**Your instructions**
In the records that follow, find each line with "Navier" and pull it out.

**Exercise data**
--

import Literature.Analysis.FluidPDE.LFourPressureGronwall
import Literature.Analysis.FluidPDE.PressureGradientExponents
import Literature.Analysis.FluidPDE.TaoPatchPressureTransfer
import Literature.Analysis.FluidPDE.GradientRegularityCriteriaProofs
import Literature.Analysis.FluidPDE.LerayHopfBoundedContinuation
import HarnessLib

/-!
# The pressure-gradient regularity criterion on `ℝ³`, case `1 < q < 3` (Lemarié-Rieusset, Prop. 11.7)

Analysis/FluidPDE proof file (theorems only: no definition, no named fact, no `sorry`).
Search for candidate a priori estimates; no regularity claim. This file PROVES the half
`1 < q < 3` of the named fact `Literature.Analysis.FluidPDE.pressureGradientCriterion`
(`GradientRegularityCriteria`; Berselli–Galdi 2002 Thm. 3.3 / Zhou, as presented in
Lemarié-Rieusset 2016, §11.5 Prop. 11.7 with `σ = 2`): a classical solution of the unforced
Navier–Stokes system on `ℝ³ × [0, T)` which is Leray–Hopf from `u(0)` and whose pressure gradient
lies in `L^s(0, T; L^q)`, `2/s + 3/q = 3`, `1 < q < 3`, extends smoothly past `T`
(`pressureGradientCriterion_of_lt_three`). The case `q ≥ 3` of the fact (LR's `L^θ` energy with
`θ = 3q - 2`) is not covered; the fact itself therefore stays undischarged.

THE ARGUMENT (LR pp. 362–364, assembled on Tao's classical class exactly as the tree's discharges
of the Serrin and Beirão da Veiga criteria, `NSSerrinRegularityProofs` /
`GradientRegularityCriteriaProofs`):
* Step A (`exists_lfour_le_of_pressureGradient`): on every open interval of `H¹`-regularity
  `(α, β) ⊆ (0, T)` the `L⁴` energy `∫|u(t)|⁴` stays bounded towards `β`. Locally in time the
  solution is represented by classical patches of Tao's `L²`-Sobolev class (`exists_tao_patch`); on
  a patch the pressure is the normalised pressure, so Stein's bound and the Sobolev bound
  `‖π‖_{L^r} ≤ K_q‖∇p‖_{L^q}`, `r = 3q/(3-q)`, hold (`ae_patch_pressure_bounds_of_le`,
  `TaoPatchPressureTransfer`), and the `L⁴` Grönwall inequality `lfour_energy_le_mul_exp`
  (`LFourPressureGronwall`, from the slice estimate `LFourPressureSliceEstimate` = LR (11.47)–(11.50))
  propagates the bound; the exponentials chain along `[t₀, t]` (`forall_Icc_of_local_propagation`,
  `exp_lintegral_chain`), the total weight being `∫₀ᵀ ‖∇p‖_{L^q}^s < ∞`
  (`PressureGradientExponents`).
* Step B (`limsup_eH1NormSq_lt_top_of_lfour_bound_near`): a uniform `L⁴` bound near `β` puts a
  restart of `u` in the Serrin class `L⁸_t L⁴_x`, whence `limsup_{t→β⁻} ‖u(t)‖²_{H¹} < ∞` by the
  tree's `limsup_eH1NormSq_lt_top_of_serrin` (RRS 2016, Lemma 8.16).
* Discharge: Leray's continuation (`leray_continuation_H1_holds`) gives `H¹`-regularity on
  `(0, T]`; Leray's local strong solution from a good time near `T`, made classical by
  Ladyzhenskaya–Prodi–Serrin and glued by weak–strong uniqueness, is the smooth extension past `T`.

## References

* [LemarieRieusset2016] P. G. Lemarié-Rieusset, *The Navier–Stokes problem in the 21st century*,
  CRC Press 2016 — §11.5 Prop. 11.7 and its proof (PDF pp. 362–364).
* [BerselliGaldi2002] L. C. Berselli, G. P. Galdi, *Regularity criteria involving the pressure
  for the weak solutions to the Navier–Stokes equations*, Proc. AMS 130 (2002) 3585–3595 —
  Thm. 3.3 (p. 3593).
* [RobinsonRodrigoSadowski2016] J. C. Robinson, J. L. Rodrigo, W. Sadowski, *The
  three-dimensional Navier–Stokes equations*, CUP 2016 — Lemma 8.16, Thm. 8.17, Thm. 6.15.
-/

noncomputable section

--

**Answer section**
Navier–Stokes system on `ℝ³ × [0, T)` which is Leray–Hopf from `u(0)` and whose pressure gradient
* [LemarieRieusset2016] P. G. Lemarié-Rieusset, *The Navier–Stokes problem in the 21st century*,
  for the weak solutions to the Navier–Stokes equations*, Proc. AMS 130 (2002) 3585–3595 —
  three-dimensional Navier–Stokes equations*, CUP 2016 — Lemma 8.16, Thm. 8.17, Thm. 6.15.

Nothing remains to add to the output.